(Material to process Opens)

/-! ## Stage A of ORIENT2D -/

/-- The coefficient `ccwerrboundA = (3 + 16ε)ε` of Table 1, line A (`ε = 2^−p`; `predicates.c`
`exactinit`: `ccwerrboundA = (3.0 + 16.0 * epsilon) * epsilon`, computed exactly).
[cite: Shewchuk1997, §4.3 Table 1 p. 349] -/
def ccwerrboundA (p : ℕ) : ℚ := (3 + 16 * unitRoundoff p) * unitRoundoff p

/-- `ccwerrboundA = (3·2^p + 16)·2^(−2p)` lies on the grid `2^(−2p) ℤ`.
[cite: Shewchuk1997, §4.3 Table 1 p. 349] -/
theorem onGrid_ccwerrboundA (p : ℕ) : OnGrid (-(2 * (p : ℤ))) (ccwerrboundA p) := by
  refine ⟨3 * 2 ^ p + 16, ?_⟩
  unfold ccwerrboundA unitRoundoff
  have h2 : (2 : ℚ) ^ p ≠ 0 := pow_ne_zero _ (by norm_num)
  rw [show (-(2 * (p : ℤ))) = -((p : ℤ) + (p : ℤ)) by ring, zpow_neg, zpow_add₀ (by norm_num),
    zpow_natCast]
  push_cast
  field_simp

(Material to process Closes)
(Material to process Opens)

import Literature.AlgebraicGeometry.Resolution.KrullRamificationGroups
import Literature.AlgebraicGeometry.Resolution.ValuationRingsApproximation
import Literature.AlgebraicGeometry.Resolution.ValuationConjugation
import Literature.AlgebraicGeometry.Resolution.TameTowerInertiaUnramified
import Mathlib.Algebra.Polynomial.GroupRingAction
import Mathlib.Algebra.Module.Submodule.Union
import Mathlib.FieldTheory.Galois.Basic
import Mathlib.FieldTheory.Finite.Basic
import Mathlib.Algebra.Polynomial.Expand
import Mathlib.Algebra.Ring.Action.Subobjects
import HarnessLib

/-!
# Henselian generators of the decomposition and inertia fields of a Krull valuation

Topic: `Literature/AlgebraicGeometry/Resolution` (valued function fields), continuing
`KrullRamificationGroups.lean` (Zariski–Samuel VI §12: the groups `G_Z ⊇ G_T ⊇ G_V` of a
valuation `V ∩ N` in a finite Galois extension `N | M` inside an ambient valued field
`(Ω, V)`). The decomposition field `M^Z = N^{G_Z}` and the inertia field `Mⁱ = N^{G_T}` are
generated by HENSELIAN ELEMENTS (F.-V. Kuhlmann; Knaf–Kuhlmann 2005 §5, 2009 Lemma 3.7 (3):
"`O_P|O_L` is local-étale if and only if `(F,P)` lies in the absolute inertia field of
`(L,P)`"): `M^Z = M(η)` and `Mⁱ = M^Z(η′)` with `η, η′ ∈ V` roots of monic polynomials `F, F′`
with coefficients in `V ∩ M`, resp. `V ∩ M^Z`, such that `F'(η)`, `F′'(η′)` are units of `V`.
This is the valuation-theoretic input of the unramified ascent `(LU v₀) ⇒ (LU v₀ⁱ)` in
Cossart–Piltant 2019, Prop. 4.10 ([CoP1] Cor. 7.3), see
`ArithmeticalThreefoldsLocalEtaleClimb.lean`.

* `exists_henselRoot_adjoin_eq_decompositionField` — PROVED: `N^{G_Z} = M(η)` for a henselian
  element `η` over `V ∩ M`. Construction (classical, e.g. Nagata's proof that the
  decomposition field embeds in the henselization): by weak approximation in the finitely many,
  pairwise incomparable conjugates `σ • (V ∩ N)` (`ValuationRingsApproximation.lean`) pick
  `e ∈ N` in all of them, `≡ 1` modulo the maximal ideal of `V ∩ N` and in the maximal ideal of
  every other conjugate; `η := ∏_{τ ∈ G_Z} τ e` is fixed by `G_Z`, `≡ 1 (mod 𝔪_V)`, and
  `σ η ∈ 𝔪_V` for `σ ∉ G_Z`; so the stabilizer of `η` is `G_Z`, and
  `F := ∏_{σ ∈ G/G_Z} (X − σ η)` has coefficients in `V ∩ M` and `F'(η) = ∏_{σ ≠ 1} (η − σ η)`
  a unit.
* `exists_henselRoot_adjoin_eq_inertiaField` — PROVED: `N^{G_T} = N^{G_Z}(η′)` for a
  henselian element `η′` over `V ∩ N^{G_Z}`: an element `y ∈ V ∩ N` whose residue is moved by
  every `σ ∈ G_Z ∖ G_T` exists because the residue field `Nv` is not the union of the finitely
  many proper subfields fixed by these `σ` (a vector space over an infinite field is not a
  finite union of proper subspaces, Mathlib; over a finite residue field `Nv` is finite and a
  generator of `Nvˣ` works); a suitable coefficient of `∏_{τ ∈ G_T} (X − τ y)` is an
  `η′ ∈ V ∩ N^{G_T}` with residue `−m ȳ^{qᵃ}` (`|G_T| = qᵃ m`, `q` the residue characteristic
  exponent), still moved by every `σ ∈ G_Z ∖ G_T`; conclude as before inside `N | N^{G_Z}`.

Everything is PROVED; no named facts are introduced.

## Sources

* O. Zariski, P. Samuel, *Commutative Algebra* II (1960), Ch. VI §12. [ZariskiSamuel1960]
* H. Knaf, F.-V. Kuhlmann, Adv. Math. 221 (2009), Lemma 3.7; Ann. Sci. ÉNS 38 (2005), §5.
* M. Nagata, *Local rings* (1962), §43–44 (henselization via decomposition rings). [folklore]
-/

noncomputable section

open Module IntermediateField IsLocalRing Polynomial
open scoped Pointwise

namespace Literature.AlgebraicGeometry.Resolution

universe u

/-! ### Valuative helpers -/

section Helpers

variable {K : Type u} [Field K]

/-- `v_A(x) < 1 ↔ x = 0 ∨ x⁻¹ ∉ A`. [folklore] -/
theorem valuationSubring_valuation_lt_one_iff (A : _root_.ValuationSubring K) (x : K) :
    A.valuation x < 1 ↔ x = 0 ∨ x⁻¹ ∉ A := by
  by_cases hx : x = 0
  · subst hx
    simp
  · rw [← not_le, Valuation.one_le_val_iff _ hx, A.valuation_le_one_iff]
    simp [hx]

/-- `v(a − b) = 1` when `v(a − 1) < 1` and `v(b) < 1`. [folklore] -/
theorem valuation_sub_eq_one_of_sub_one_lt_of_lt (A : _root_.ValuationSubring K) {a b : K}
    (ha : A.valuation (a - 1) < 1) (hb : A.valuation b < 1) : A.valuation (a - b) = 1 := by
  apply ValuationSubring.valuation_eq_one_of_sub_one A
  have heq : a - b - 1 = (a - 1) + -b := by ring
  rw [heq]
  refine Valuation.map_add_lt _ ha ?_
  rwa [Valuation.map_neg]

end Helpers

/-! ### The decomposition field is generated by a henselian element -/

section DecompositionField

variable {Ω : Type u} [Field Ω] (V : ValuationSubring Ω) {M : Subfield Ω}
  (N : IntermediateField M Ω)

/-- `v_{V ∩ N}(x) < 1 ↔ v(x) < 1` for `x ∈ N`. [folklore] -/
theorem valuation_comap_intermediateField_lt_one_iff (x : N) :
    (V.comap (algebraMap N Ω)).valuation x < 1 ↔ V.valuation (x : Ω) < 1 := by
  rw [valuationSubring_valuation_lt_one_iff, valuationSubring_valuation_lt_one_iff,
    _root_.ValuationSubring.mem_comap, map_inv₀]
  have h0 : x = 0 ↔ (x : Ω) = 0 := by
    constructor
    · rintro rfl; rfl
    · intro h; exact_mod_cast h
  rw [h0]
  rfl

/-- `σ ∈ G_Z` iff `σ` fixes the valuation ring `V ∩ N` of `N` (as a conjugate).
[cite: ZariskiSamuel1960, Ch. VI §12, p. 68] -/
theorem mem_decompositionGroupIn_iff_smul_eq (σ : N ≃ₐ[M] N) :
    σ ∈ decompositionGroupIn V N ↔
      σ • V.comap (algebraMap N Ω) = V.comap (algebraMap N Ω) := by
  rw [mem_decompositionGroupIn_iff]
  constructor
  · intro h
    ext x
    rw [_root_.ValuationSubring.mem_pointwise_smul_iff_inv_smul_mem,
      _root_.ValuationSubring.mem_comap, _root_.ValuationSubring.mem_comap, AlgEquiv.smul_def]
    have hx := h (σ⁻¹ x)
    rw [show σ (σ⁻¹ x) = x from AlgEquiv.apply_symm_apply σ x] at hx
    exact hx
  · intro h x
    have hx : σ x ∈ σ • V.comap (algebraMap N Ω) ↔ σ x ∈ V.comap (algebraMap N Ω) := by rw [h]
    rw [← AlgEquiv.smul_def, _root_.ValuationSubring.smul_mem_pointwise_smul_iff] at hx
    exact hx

(Material to process Closes)

Show every line of the data in which the word "FieldTheory" appears.

import Mathlib.FieldTheory.Galois.Basic
import Mathlib.FieldTheory.Finite.Basic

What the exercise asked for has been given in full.